When we work for a corporation or association it’s normal to focus on what the organization’s goals are, in addition to the goals that might have been set for us in our annual reviews. The best advice I’ve received is from friends who are life or business coaches, or have had their own business for a while: it’s key to also focus on our own personal goals. What is the average lifespan of a job these days? Fewer than five-years, depending on your age, is typical. That means your own personal professional goals should stay just as important to you as your organizations. We’ve all reached that point professionally when we’re ready to move on, but then we feel stuck… setting goals and priorities for yourself can help keep you focused and prepared for when it’s time for a change. It turns out having a “sense of purpose” also leads to getting better sleep, so this could help you there also.
4) Read at least one industry article per week that will enhance the work you’re doing.
We see the “top influencer” lists, “top 40 under 40,” etc. that come out each year. What these folks have in common is this: they share great content. Some of them are also writing/contributing great content with the industry, but mostly they are sharing the awesome articles that have been written by other individuals or organizations (each other in many cases). Unique spins on information we already read about is hard to find, but it’s out there! Taking the time to read about what’s happening in our industry will help keep your focus forward. There’s so much great content out there that can help us in our jobs, and it also helps us as individuals to focus on what’s important.
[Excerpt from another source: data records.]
/-- **THE DATUM OF RECORD IS LEVI-ADAPTED (`hΛK` in full, archimedean AND finite).**  There is a STANDARD Iwasawa datum `𝒦` of the doubled group (the tree's
`K₉`, with its adelic frame `S_𝔸` from ★ `K2LiuIwasawaDatumOfRecordFrame.exists_isStd_frame`) such that for EVERY homomorphism `Λ : GL_n(𝔸_L) →* H(𝔸)` with the
Siegel–Levi block shape of record `blk (Λ g) = R·[[g, 0],[0, T⁻¹σ(g⁻¹)ᵀT]]·R⁻¹` (★ `K2LiuSiegelDoubledLeviMatrix.exists_leviHom`; the `hΛ` binder of ★ α3-2 ∕ ★ I4 ED. 5)
and every `k ∈ K_{GL_n} = standardMaximalCompactGL n L`: `Λ k ∈ 𝒦.K`.  PROOF: `S_𝔸⁻¹ (Λ k) S_𝔸 = diag(k, w·σ(k⁻¹)ᵀ·w)` (§1 `Sinv_mul_leviBlk_mul_S` + `gram_cancel`:
the Gram matrix cancels), whose archimedean component is unitary (`unitary_leviBlock` at `τ = c ⊗ 1`, `k_∞^{σT}k_∞ = 1` by ★ `mem_Kinf_iff_mem_arch_one`) and whose
finite component and its inverse (`= S_𝔸⁻¹ Λ(k⁻¹) S_𝔸`) have entries in `𝒪̂_L` (`k_f^{±1}` integral, `w ∈ M_n({0,1})`, `conjFiniteAdele_mem_integralFiniteAdeles`);
★ `mem_standardMaximalCompactGL_iff_toMixed_sndHom`, ★ `mem_glFiniteIntegralLevel_iff`. [cite: Tan1999, §1 p. 166] [cite: HarrisKudlaSweet1996, §1 (1.11)]
[cite: BorelJacquet1979, §4.1] -/
theorem exists_isStd_leviAdapted (hdV0 : ∀ i, dV i ≠ 0) (hdW0 : ∀ i, dW i ≠ 0) :
    ∃ 𝒦 : IwasawaDatum L e dV hdV dW hdW, 𝒦.IsStd ∧
      ∀ (Λ : GL (Fin n) (AdeleRing (𝓞 L) L) →* HA L e dV hdV dW hdW)
        (_hΛ : ∀ g : GL (Fin n) (AdeleRing (𝓞 L) L), blk L e dV hdV dW hdW (Λ g) =
          cayR (AdeleRing (𝓞 L) L) (Fin n) * Matrix.fromBlocks (g : Matrix (Fin n) (Fin n) (AdeleRing (𝓞 L) L)) 0 0
            (((gramR L e dV hdV dW hdW).map ((algebraMap L (AdeleRing (𝓞 L) L)).comp (algebraMap (Fp L) L)))⁻¹ *
              (((g⁻¹ : GL (Fin n) (AdeleRing (𝓞 L) L)) : Matrix (Fin n) (Fin n) (AdeleRing (𝓞 L) L)).map
                (conjAdele (Fp L) L (IsCMField.complexConj L)))ᵀ *
              (gramR L e dV hdV dW hdW).map ((algebraMap L (AdeleRing (𝓞 L) L)).comp (algebraMap (Fp L) L))) *
            cayRinv (AdeleRing (𝓞 L) L) (Fin n))
        (k : GL (Fin n) (AdeleRing (𝓞 L) L)), k ∈ standardMaximalCompactGL n L → Λ k ∈ 𝒦.K := by
  classical
  obtain ⟨𝒦, SA, h𝒦, hmem, hSv, hSi⟩ := exists_isStd_frame L e dV hdV dW hdW hdV0 hdW0
  refine ⟨𝒦, h𝒦, fun Λ hΛ k hk => ?_⟩
  rw [hmem]
  -- the data over `L⁺` of the construction (★ `exists_isStd_frame`, same letters)
  set T : Matrix (Fin n) (Fin n) (Fp L) := gramR L e dV hdV dW hdW with hTdef
  set w : Matrix (Fin n) (Fin n) (Fp L) := (StdForm.antidiagonal n).over (Fp L) with hwdef
  have hTd : IsUnit T.det := isUnit_det_gramR₀ L e dV hdV hdV0 dW hdW hdW0
  have hws : w.IsSymm := (StdForm.antidiagonal n).transpose_over (Fp L)
  have hww : w * w = 1 := (StdForm.antidiagonal n).over_mul_over (Fp L)
  set a : Fp L := (2 : Fp L)⁻¹ with hadef
  have ha : a + a = 1 := by rw [hadef, ← two_mul, mul_inv_cancel₀ (two_ne_zero' (Fp L))]
  set X : Matrix (Fin n) (Fin n) (Fp L) := a • (T⁻¹ * w) with hXdef
  set Y : Matrix (Fin n) (Fin n) (Fp L) := w * T with hYdef
  set f : Fp L →+* AdeleRing (𝓞 L) L := (algebraMap L (AdeleRing (𝓞 L) L)).comp (algebraMap (Fp L) L) with hfdef
  have hc1 : IsCMField.complexConj L ≠ 1 := IsCMField.complexConj_ne_one L
  have hfix1 : ∀ w : InfinitePlace L, IsCMField.complexConj L • w = w := complexConj_smul_infinitePlace L
  set σ : AdeleRing (𝓞 L) L →+* AdeleRing (𝓞 L) L := conjAdele (Fp L) L (IsCMField.complexConj L) with hσdef
  set Tf : Matrix (Fin n) (Fin n) (AdeleRing (𝓞 L) L) := T.map f with hTfdef
  set wf : Matrix (Fin n) (Fin n) (AdeleRing (𝓞 L) L) := w.map f with hwfdef
  have ha' : f a + f a = 1 := by rw [← map_add, ha, map_one]
  have hTi' : Tf * (T⁻¹).map f = 1 := by
    rw [hTfdef, ← Matrix.map_mul, Matrix.mul_nonsing_inv T hTd, Matrix.map_one f (map_zero f) (map_one f)]
  have hTi : (T⁻¹).map f * Tf = 1 := by
    rw [hTfdef, ← Matrix.map_mul, Matrix.nonsing_inv_mul T hTd, Matrix.map_one f (map_zero f) (map_one f)]
  have hTinv : Tf⁻¹ = (T⁻¹).map f := Matrix.inv_eq_left_inv hTi
  have hwwf : wf * wf = 1 := by rw [hwfdef, ← Matrix.map_mul, hww, Matrix.map_one f (map_zero f) (map_one f)]
  have hwfT : wfᵀ = wf := by rw [hwfdef, ← Matrix.transpose_map, hws.eq]
  have hwfσ : wf.map σ = wf := by
    rw [hwfdef, Matrix.map_map]
    congr 1
    funext x
    exact conjAdele_algebraMap_algebraMap L x
  -- the matrix of `S⁻¹ (Λ k′) S` for every `k′`
  have hGmat : ∀ k' : GL (Fin n) (AdeleRing (𝓞 L) L),
      ((SA⁻¹ * adelicVal (Fp L) L (IsCMField.complexConj L) (n + n) (hermD L e dV hdV dW hdW) (Λ k') * SA :
          GL (Fin (n + n)) (AdeleRing (𝓞 L) L)) : Matrix (Fin (n + n)) (Fin (n + n)) (AdeleRing (𝓞 L) L)) =
        Matrix.reindex (e₂ (n := n)) (e₂ (n := n))
          (Matrix.fromBlocks (k' : Matrix (Fin n) (Fin n) (AdeleRing (𝓞 L) L)) 0 0
            (wf * ((((k'⁻¹ : GL (Fin n) (AdeleRing (𝓞 L) L)) : Matrix (Fin n) (Fin n) (AdeleRing (𝓞 L) L)).map σ))ᵀ * wf)) := by
    intro k'
    have hcoe : ((SA⁻¹ * adelicVal (Fp L) L (IsCMField.complexConj L) (n + n) (hermD L e dV hdV dW hdW) (Λ k') * SA :
          GL (Fin (n + n)) (AdeleRing (𝓞 L) L)) : Matrix (Fin (n + n)) (Fin (n + n)) (AdeleRing (𝓞 L) L)) =
        ((SA⁻¹ : GL (Fin (n + n)) (AdeleRing (𝓞 L) L)) : Matrix (Fin (n + n)) (Fin (n + n)) (AdeleRing (𝓞 L) L)) *
          ((adelicVal (Fp L) L (IsCMField.complexConj L) (n + n) (hermD L e dV hdV dW hdW) (Λ k') :
            GL (Fin (n + n)) (AdeleRing (𝓞 L) L)) : Matrix (Fin (n + n)) (Fin (n + n)) (AdeleRing (𝓞 L) L)) *
          (SA : Matrix (Fin (n + n)) (Fin (n + n)) (AdeleRing (𝓞 L) L)) := rfl
    have hb : Matrix.reindex (e₂ (n := n)).symm (e₂ (n := n)).symm
        ((adelicVal (Fp L) L (IsCMField.complexConj L) (n + n) (hermD L e dV hdV dW hdW) (Λ k') :
          GL (Fin (n + n)) (AdeleRing (𝓞 L) L)) : Matrix (Fin (n + n)) (Fin (n + n)) (AdeleRing (𝓞 L) L)) =
        cayR (AdeleRing (𝓞 L) L) (Fin n) * Matrix.fromBlocks (k' : Matrix (Fin n) (Fin n) (AdeleRing (𝓞 L) L)) 0 0
          (Tf⁻¹ * ((((k'⁻¹ : GL (Fin n) (AdeleRing (𝓞 L) L)) : Matrix (Fin n) (Fin n) (AdeleRing (𝓞 L) L)).map σ))ᵀ * Tf) *
          cayRinv (AdeleRing (𝓞 L) L) (Fin n) := hΛ k'
    have hA1 : (a • (1 : Matrix (Fin n) (Fin n) (Fp L))).map f = f a • (1 : Matrix (Fin n) (Fin n) (AdeleRing (𝓞 L) L)) := by
      ext i j
      by_cases hij : i = j
      · subst hij
        simp only [Matrix.map_apply, Matrix.smul_apply, Matrix.one_apply_eq, smul_eq_mul, mul_one]
      · simp only [Matrix.map_apply, Matrix.smul_apply, Matrix.one_apply_ne hij, smul_eq_mul, mul_zero, map_zero]
    have hYf : Y.map f = wf * Tf := by rw [hYdef, Matrix.map_mul]
    have hXf : X.map f = f a • ((T⁻¹).map f * wf) := by
      rw [hXdef, ← Matrix.map_mul]
      ext i j
      simp only [Matrix.map_apply, Matrix.smul_apply, smul_eq_mul, map_mul]
    have key : Matrix.reindex (e₂ (n := n)).symm (e₂ (n := n)).symm
        ((SA⁻¹ * adelicVal (Fp L) L (IsCMField.complexConj L) (n + n) (hermD L e dV hdV dW hdW) (Λ k') * SA :
          GL (Fin (n + n)) (AdeleRing (𝓞 L) L)) : Matrix (Fin (n + n)) (Fin (n + n)) (AdeleRing (𝓞 L) L)) =
        Matrix.fromBlocks (k' : Matrix (Fin n) (Fin n) (AdeleRing (𝓞 L) L)) 0 0
          (wf * ((((k'⁻¹ : GL (Fin n) (AdeleRing (𝓞 L) L)) : Matrix (Fin n) (Fin n) (AdeleRing (𝓞 L) L)).map σ))ᵀ * wf) := by
      rw [hcoe, reindex_symm_mul_mul, hSi, hb, hSv, hA1, Sinv_mul_leviBlk_mul_S (f a) ha', hYf, hXf, hTinv,
        gram_cancel (f a) ha' Tf ((T⁻¹).map f) wf _ hTi']
    rw [← key, Matrix.reindex_apply, Matrix.reindex_apply, Matrix.submatrix_submatrix, Equiv.symm_symm, Equiv.self_comp_symm,
      Matrix.submatrix_id_id]
  have hc2 : ∀ x : L, IsCMField.complexConj L (IsCMField.complexConj L x) = x := IsCMField.complexConj_apply_apply L
  rw [mem_standardMaximalCompactGL_iff_toMixed_sndHom]
  refine ⟨?_, ?_⟩
  · -- ARCHIMEDEAN: `(S⁻¹ Λ(k) S)_∞ ∈ K_∞ = U(1)(L ⊗ ℝ)`
    set φ : AdeleRing (𝓞 L) L →+* mixedSpace L := (InfiniteAdeleRing.ringEquiv_mixedSpace L).toRingHom.comp (adeleFst L) with hφ
    have hconj : ∀ A : Matrix (Fin n) (Fin n) (AdeleRing (𝓞 L) L),
        (A.map φ).map (UnitaryGroup.conjMixed (Fp L) L (IsCMField.complexConj L)) = (A.map σ).map φ := by
      intro A
      rw [Matrix.map_map, Matrix.map_map]
      congr 1
      funext x
      change UnitaryGroup.conjMixed (Fp L) L (IsCMField.complexConj L) (InfiniteAdeleRing.ringEquiv_mixedSpace L x.1) =
        InfiniteAdeleRing.ringEquiv_mixedSpace L (IsCMField.complexConj L • x.1)
      apply (InfiniteAdeleRing.ringEquiv_mixedSpace L).symm.injective
      rw [ringEquiv_symm_conjMixed, RingEquiv.symm_apply_apply, RingEquiv.symm_apply_apply]
    have hτ : ∀ x, UnitaryGroup.conjMixed (Fp L) L (IsCMField.complexConj L) (UnitaryGroup.conjMixed (Fp L) L (IsCMField.complexConj L) x) = x := by
      intro x
      have hcc : IsCMField.complexConj L * IsCMField.complexConj L = 1 := AlgEquiv.ext fun y => by
        rw [AlgEquiv.mul_apply, AlgEquiv.one_apply]
        exact hc2 y
      have hinv : (IsCMField.complexConj L)⁻¹ = IsCMField.complexConj L := inv_eq_of_mul_eq_one_right hcc
      have h := UnitaryGroup.conjMixed_inv_apply (Fp L) L (IsCMField.complexConj L) x
      rwa [hinv] at h
    -- the letters of `unitary_leviBlock` at `k_∞`
    have hk1 : ((k : Matrix (Fin n) (Fin n) (AdeleRing (𝓞 L) L)).map φ) *
        ((((k⁻¹ : GL (Fin n) (AdeleRing (𝓞 L) L)) : Matrix (Fin n) (Fin n) (AdeleRing (𝓞 L) L)).map φ)) = 1 := by
      rw [← Matrix.map_mul, ← Units.val_mul, mul_inv_cancel, Units.val_one, Matrix.map_one φ (map_zero φ) (map_one φ)]
    have hU : (((k : Matrix (Fin n) (Fin n) (AdeleRing (𝓞 L) L)).map φ).map (UnitaryGroup.conjMixed (Fp L) L (IsCMField.complexConj L)))ᵀ *
        (k : Matrix (Fin n) (Fin n) (AdeleRing (𝓞 L) L)).map φ = 1 := by
      have h1 := ((mem_standardMaximalCompactGL_iff_toMixed_sndHom k).1 hk).1
      rw [mem_Kinf_iff_mem_arch_one (Fp L) (IsCMField.complexConj L) hc1 hfix1, mem_arch_iff, UnitaryGroup.archFormOf,
        Matrix.map_one (mixedEmbedding L) (map_zero _) (map_one _), Matrix.mul_one] at h1
      have h0 : ((GLn.toMixed n L k : GL (Fin n) (mixedSpace L)) : Matrix (Fin n) (Fin n) (mixedSpace L)) =
          (k : Matrix (Fin n) (Fin n) (AdeleRing (𝓞 L) L)).map φ := Matrix.ext fun i j => rfl
      rwa [h0] at h1
    have hwwφ : wf.map φ * wf.map φ = 1 := by rw [← Matrix.map_mul, hwwf, Matrix.map_one φ (map_zero φ) (map_one φ)]
    have hwTφ : (wf.map φ)ᵀ = wf.map φ := by rw [← Matrix.transpose_map, hwfT]
    have hwτφ : (wf.map φ).map (UnitaryGroup.conjMixed (Fp L) L (IsCMField.complexConj L)) = wf.map φ := by rw [hconj, hwfσ]
    have hGφ : ((GLn.toMixed (n + n) L (SA⁻¹ * adelicVal (Fp L) L (IsCMField.complexConj L) (n + n) (hermD L e dV hdV dW hdW) (Λ k) * SA) :
          GL (Fin (n + n)) (mixedSpace L)) : Matrix (Fin (n + n)) (Fin (n + n)) (mixedSpace L)) =
        Matrix.reindex (e₂ (n := n)) (e₂ (n := n))
          (Matrix.fromBlocks ((k : Matrix (Fin n) (Fin n) (AdeleRing (𝓞 L) L)).map φ) 0 0
            (wf.map φ * ((((k⁻¹ : GL (Fin n) (AdeleRing (𝓞 L) L)) : Matrix (Fin n) (Fin n) (AdeleRing (𝓞 L) L)).map φ).map
              (UnitaryGroup.conjMixed (Fp L) L (IsCMField.complexConj L)))ᵀ * wf.map φ)) := by
      have h0 : ((GLn.toMixed (n + n) L (SA⁻¹ * adelicVal (Fp L) L (IsCMField.complexConj L) (n + n) (hermD L e dV hdV dW hdW) (Λ k) * SA) :
            GL (Fin (n + n)) (mixedSpace L)) : Matrix (Fin (n + n)) (Fin (n + n)) (mixedSpace L)) =
          ((SA⁻¹ * adelicVal (Fp L) L (IsCMField.complexConj L) (n + n) (hermD L e dV hdV dW hdW) (Λ k) * SA :
            GL (Fin (n + n)) (AdeleRing (𝓞 L) L)) : Matrix (Fin (n + n)) (Fin (n + n)) (AdeleRing (𝓞 L) L)).map φ :=
        Matrix.ext fun i j => rfl
      rw [h0, hGmat k, hconj, Matrix.reindex_apply, Matrix.reindex_apply, ← Matrix.submatrix_map, Matrix.fromBlocks_map,
        Matrix.map_zero φ (map_zero φ), Matrix.map_mul, Matrix.map_mul, Matrix.transpose_map]
    rw [mem_Kinf_iff_mem_arch_one (Fp L) (IsCMField.complexConj L) hc1 hfix1, mem_arch_iff, UnitaryGroup.archFormOf,
      Matrix.map_one (mixedEmbedding L) (map_zero _) (map_one _), Matrix.mul_one, hGφ]
    exact transpose_map_mul_reindex_eq_one _ _ _
      (unitary_leviBlock (UnitaryGroup.conjMixed (Fp L) L (IsCMField.complexConj L)) hτ _ _ _ hk1 hU hwwφ hwTφ hwτφ)
  · -- FINITE PLACES: entries of `S⁻¹ Λ(k′) S` and of its inverse `S⁻¹ Λ(k′⁻¹) S` are integral
    have hwint : ∀ i j, ((wf.map (adeleSnd L)) i j) ∈ integralFiniteAdeles L := by
      intro i j
      rw [Matrix.map_apply, hwfdef, Matrix.map_apply, hwdef, antidiagonal_over_apply]
      split_ifs
      · rw [map_one, map_one]
        exact (integralFiniteAdeles L).one_mem
      · rw [map_zero, map_zero]
        exact (integralFiniteAdeles L).zero_mem
    have hint : ∀ k' : GL (Fin n) (AdeleRing (𝓞 L) L), k' ∈ standardMaximalCompactGL n L → ∀ i j,
        (((SA⁻¹ * adelicVal (Fp L) L (IsCMField.complexConj L) (n + n) (hermD L e dV hdV dW hdW) (Λ k') * SA :
          GL (Fin (n + n)) (AdeleRing (𝓞 L) L)) : Matrix (Fin (n + n)) (Fin (n + n)) (AdeleRing (𝓞 L) L)).map (adeleSnd L)) i j ∈
          integralFiniteAdeles L := by
      intro k' hk' i j
      have h2 := ((mem_standardMaximalCompactGL_iff_toMixed_sndHom k').1 hk').2
      rw [mem_glFiniteIntegralLevel_iff, ← map_inv] at h2
      rw [hGmat k', Matrix.reindex_apply, ← Matrix.submatrix_map, Matrix.fromBlocks_map, Matrix.map_zero _ (map_zero _),
        Matrix.map_mul, Matrix.map_mul, Matrix.transpose_map, ← Matrix.reindex_apply]
      refine reindex_fromBlocks_apply_mem (integralFiniteAdeles L) (e₂ (n := n)) (fun i j => h2.1 i j) ?_ i j
      refine mul_transpose_mul_apply_mem (integralFiniteAdeles L) hwint (fun i j => ?_)
      rw [Matrix.map_apply, Matrix.map_apply, hσdef]
      exact conjFiniteAdele_mem_integralFiniteAdeles (Fp L) (IsCMField.complexConj L) (h2.2 i j)
    have hVinv : adelicVal (Fp L) L (IsCMField.complexConj L) (n + n) (hermD L e dV hdV dW hdW) (Λ k⁻¹) =
        (adelicVal (Fp L) L (IsCMField.complexConj L) (n + n) (hermD L e dV hdV dW hdW) (Λ k))⁻¹ := by
      show ((Λ k⁻¹ : HA L e dV hdV dW hdW) : GL (Fin (n + n)) (AdeleRing (𝓞 L) L)) =
        ((Λ k : HA L e dV hdV dW hdW) : GL (Fin (n + n)) (AdeleRing (𝓞 L) L))⁻¹
      rw [map_inv, Subgroup.coe_inv]
    have hGinv : (SA⁻¹ * adelicVal (Fp L) L (IsCMField.complexConj L) (n + n) (hermD L e dV hdV dW hdW) (Λ k) * SA)⁻¹ =
        SA⁻¹ * adelicVal (Fp L) L (IsCMField.complexConj L) (n + n) (hermD L e dV hdV dW hdW) (Λ k⁻¹) * SA := by
      rw [hVinv, mul_inv_rev, mul_inv_rev, inv_inv, mul_assoc]
    rw [mem_glFiniteIntegralLevel_iff, ← map_inv, hGinv]
    exact ⟨fun i j => hint k hk i j, fun i j => hint k⁻¹ ((standardMaximalCompactGL n L).inv_mem hk) i j⟩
5) Use a project management tool to increase collaboration and efficiency in your planning.
Are you using anything that helps you and your team focus on what tasks need to be done in planning your meetings and events? Do you find that maybe you’re using several different programs or systems that don’t talk to each other… and then you wonder where your team is in terms of accomplishing tasks and goals? If you aren’t already using a cloud-based tool to help you collaborate with your team AND your vendors, now is the perfect time to consider making a change. Having a system in place that enables everyone to see what they need to see, while including the proper files (and most up-to-date versions!!) in one central place online, not only prevents everyone from hunting-and-pecking for the info, but makes the planning process more clear. Having a 20-tab excel matrix might be “comfortable” because you’ve been using it for so long, but expanding into a project management program will enable you to shrink those docs, and help get every stakeholder on the same page (LITERALLY).
Top Tool Suggestions:
Redbook has a very nice interface, enabling users to sort tasks, keep detailed productivity reports, keep visual project timelines, and hold teammates accountable. It has integration with Zoom so you can hold video meetings, email plugins from Outlook and Gmail, and integrations with Box, Dropbox, Slack, Google Drive, and more.
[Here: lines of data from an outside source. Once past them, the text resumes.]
/-
Copyright (c) 2026 the pub-hodgecm-mathlib formalisation cell (harness21).  Prover seat hodgecm-mathlib-F0P2-p02 (g14): road «S3-ram» (LEAD F0P3a-plan (g13); owner
F0P3a-p06 (g15); (Cnt2′) chair F0P3a-p07 (g14)), organ «REGION DATA, eigenframe-free» of the type-(2) junction `strataCount_J₀_block`; 2026-09-02.
-/
import Literature.NumberTheory.Automorphic.UnitaryLatticeTreeEngineRowsGenRamified   -- ★ `engineRowGen_odd` (F0P3a-p04 (g19)); brings ★ StarOfInvolution, ★ FixedVertex, ★ Types
import Literature.NumberTheory.Automorphic.UnitaryLatticeTreeApartment             -- ★ `dualLatt_eq_self_of_isSelfDualLattice`
import Literature.NumberTheory.Automorphic.UnitaryLatticeTreeTypeTwoParent         -- ★ `scaleLattice_one`
import Literature.NumberTheory.Automorphic.UnitaryLatticeTreeFixedVertex            -- ★ `scaleLattice_scaleLattice`, `scaleLattice_mono`, `scaleLattice_le_self_of_v_le_one`
import HarnessLib

/-!
# The lattice graph of a hermitian space — LABELS OF THE OFF-REGION GRANDCHILDREN OF A TOP-LEVEL VERTEX, from the level tokens alone (no eigenframe)
# (Bruhat–Tits 1972 §10; Serre, *Trees* II.1.1; Kottwitz 1986 §3)

Topic `NumberTheory/Automorphic`; namespace `Literature.NumberTheory.Automorphic.UnitaryLatticeTree`.  THEOREMS ONLY (no definition, no instance, no notation, no named fact,
no `sorry`); kernel lane `--supports stmt-HodgeConjecture-24833`.  Cell `pub/hodgecm-mathlib` (D-0151), crux H413; road «S3-ram» (Literature seeding, count-neutral); the
(Cnt2′) type-(2) assembly of chair F0P3a-p07 (g14): the one NEW organ of the type-(2) junction `strataCount_J₀_block` (this seat) — the `hlab` clause of ★ ENGINE ED. 3 §4
(`strataVec_total_eq_of_localLaw_of_rootRegion_of_labels`) for the root region `R = {fixed ∧ self-dual ∧ LEV(ϖ^{d₀})}`, proved from LEVEL ALGEBRA only (JUNCTION II's
`regionData_of_rows` proved it for the isoceles type-(1) literals from their eigen-geometry).

THE MATHEMATICS.  `γ ∈ U(σ, J₀)` on `K³`; for a self-dual vertex `v` and a vertex `w` two steps away (`v ~ c ~ w`, `w` self-dual) one has the SANDWICH `ϖ·v ≤ c ≤ w` and
`ϖ·w ≤ c ≤ v` (§1: a neighbour of a self-dual vertex is a sub-lattice containing `ϖ` times it — `c < v = v^♯ ≤ c^♯`, `ϖc^♯ ≤ c`), hence for ANY matrix `X` the LEVEL DROPS BY
AT MOST TWO along the two steps: `X·v ⊆ ϖ^e·v ⇒ X·w ⊆ ϖ^{e−2}·w` (§2).  Applied to `X = Γ − 1` (level `ϖ^{d₀}` at `v`) and `X = (Γ − 1)²` (level `ϖ^{2d₀}` at `v`): a grandchild
`w` of a top-level vertex carries `LEV[w](ϖ^{d₀−2})` and `LEV₂[w](ϖ^{2d₀−2})` (§3).  With the junction's labels (`dep` capped at `B ≥ d₀`, `rk` by the `LEV₂(ϖ^{2·dep+1})`
token, `cl = ±1` by the class token) and `d₀ = 2mA + 3`: an OFF-REGION (`¬LEV(ϖ^{d₀})`) fixed self-dual grandchild has `dep ∈ {2mA+1, 2mA+2}`; at `2mA+2` (even) its rank
is `2` (★ `engineRowGen_odd`: rank one forces odd depth), at `2mA+1` its rank is `1` (`LEV₂(ϖ^{4mA+4}) ⇒ LEV₂(ϖ^{4mA+3})`) — §4 **`regionData_of_root`**, the label clause
`(dep w = 2mA+2 ∧ rk w = 2) ∨ (dep w = 2mA+1 ∧ rk w = 1 ∧ (cl w = 1 ∨ cl w = −1))` of ★ JUNCTION II `regionData_of_rows`, for every `γ` (no eigenframe, no `hnorm`, no
tree hypothesis).  HONEST LABEL: HC_CM is proved only modulo the 2 remaining named inputs (hLiu418 24832, h413 24833) until rung 0 closes; nothing printed is asserted here.

## References
* [BruhatTits1972] F. Bruhat, J. Tits, *Groupes réductifs sur un corps local I*, Publ. Math. IHÉS 41 (1972), §10.
* [Serre1980Trees] J.-P. Serre, *Trees* (1980), Ch. II §1.1 (lattices, neighbours).
* [Kottwitz1986] R. E. Kottwitz, *Base change for unit elements of Hecke algebras*, Compositio Math. 60 (1986), §3.
-/

set_option autoImplicit false

noncomputable section

open scoped Valued WithZero Matrix MatrixGroups
open Classical

namespace Literature.NumberTheory.Automorphic.UnitaryLatticeTree

open Literature.NumberTheory.Automorphic Literature.NumberTheory.Automorphic.HermitianLattice

variable {K : Type*} [Field K] [Valued K ℤᵐ⁰] {σ : K →+* K} {ϖ : K}

/-! ## §1 The sandwich `ϖ·v ≤ c ≤ w`, `ϖ·w ≤ c ≤ v` along two steps from a self-dual vertex -/

/-- **A neighbour of a self-dual vertex is sandwiched**: `v` self-dual, `v ~ c` ⇒ `ϖ·v ≤ c ≤ v` (`c < v = v^♯ ≤ c^♯` and `ϖ·c^♯ ≤ c`). [cite: BruhatTits1972, §10] [cite: Serre1980Trees, II.1.1] -/
theorem scaleLattice_le_and_le_of_adj_of_isSelfDualLattice (hvσ : ∀ a, Valued.v (σ a) = Valued.v a)
    {v c : {M : Submodule 𝒪[K] (Fin 3 → K) // IsVertex σ ϖ ((StdForm.antidiagonal 3).over K) M}}
    (hv : IsSelfDualLattice σ ϖ ((StdForm.antidiagonal 3).over K) v.1) (hvc : (latticeGraph σ ϖ ((StdForm.antidiagonal 3).over K)).Adj v c) :
    scaleLattice ϖ v.1 ≤ c.1 ∧ c.1 ≤ v.1 := by
  have hlt : c.1 < v.1 := (latticeGraph_adj_iff_lt_of_isSelfDualLattice_of_v hvσ hv).1 hvc
  obtain ⟨d, hcd⟩ := c.2
  refine ⟨?_, hlt.le⟩
  have h1 : scaleLattice ϖ (dualLatt σ ((StdForm.antidiagonal 3).over K) c.1) ≤ c.1 := scaleLattice_dualLatt_le_of_isVertexLattice hvσ isUnit_det_antidiagonal hcd
  have h2 : v.1 ≤ dualLatt σ ((StdForm.antidiagonal 3).over K) c.1 := by
    have h := dualLatt_antitone σ ((StdForm.antidiagonal 3).over K) hlt.le
    rwa [dualLatt_eq_self_of_isSelfDualLattice hvσ isUnit_det_antidiagonal hv] at h
  exact (scaleLattice_mono ϖ h2).trans h1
Time Doctor enables you to not only track time spent on specific clients or projects, but it also has integration with a ton of tools you’re likely already using such as Google Drive, Slack, FreshBooks, Podio, Asana, Basecamp, and more.
Proofhub is a great alternative to the “big” tools like Basecamp, Wrike, TeamWork, Asana, and Trello. They even have comparisons of their tool to each of these explained on their Website. It has project templates, chat, discussions, time tracking, a calendar, Workflows and kanban boards, and reporting. They also have some key integrations that will streamline your workflow!
This isn’t an exhaustive list, but it’s a great start! It’s a way to get our minds brewing on some of the things we all struggle with as professionals, whether you’re working in the meetings and events industry or beyond.
What if you posted this list next to your computer? It’s likely it would help you focus on honing in on the goals you’ve set. Focusing, thinking, and executing on these things will also help you feel more accomplished… And that’s something we can ALL appreciate in our daily lives (both professional and personal).
Prioritize. Ponder. Perform… Repeat.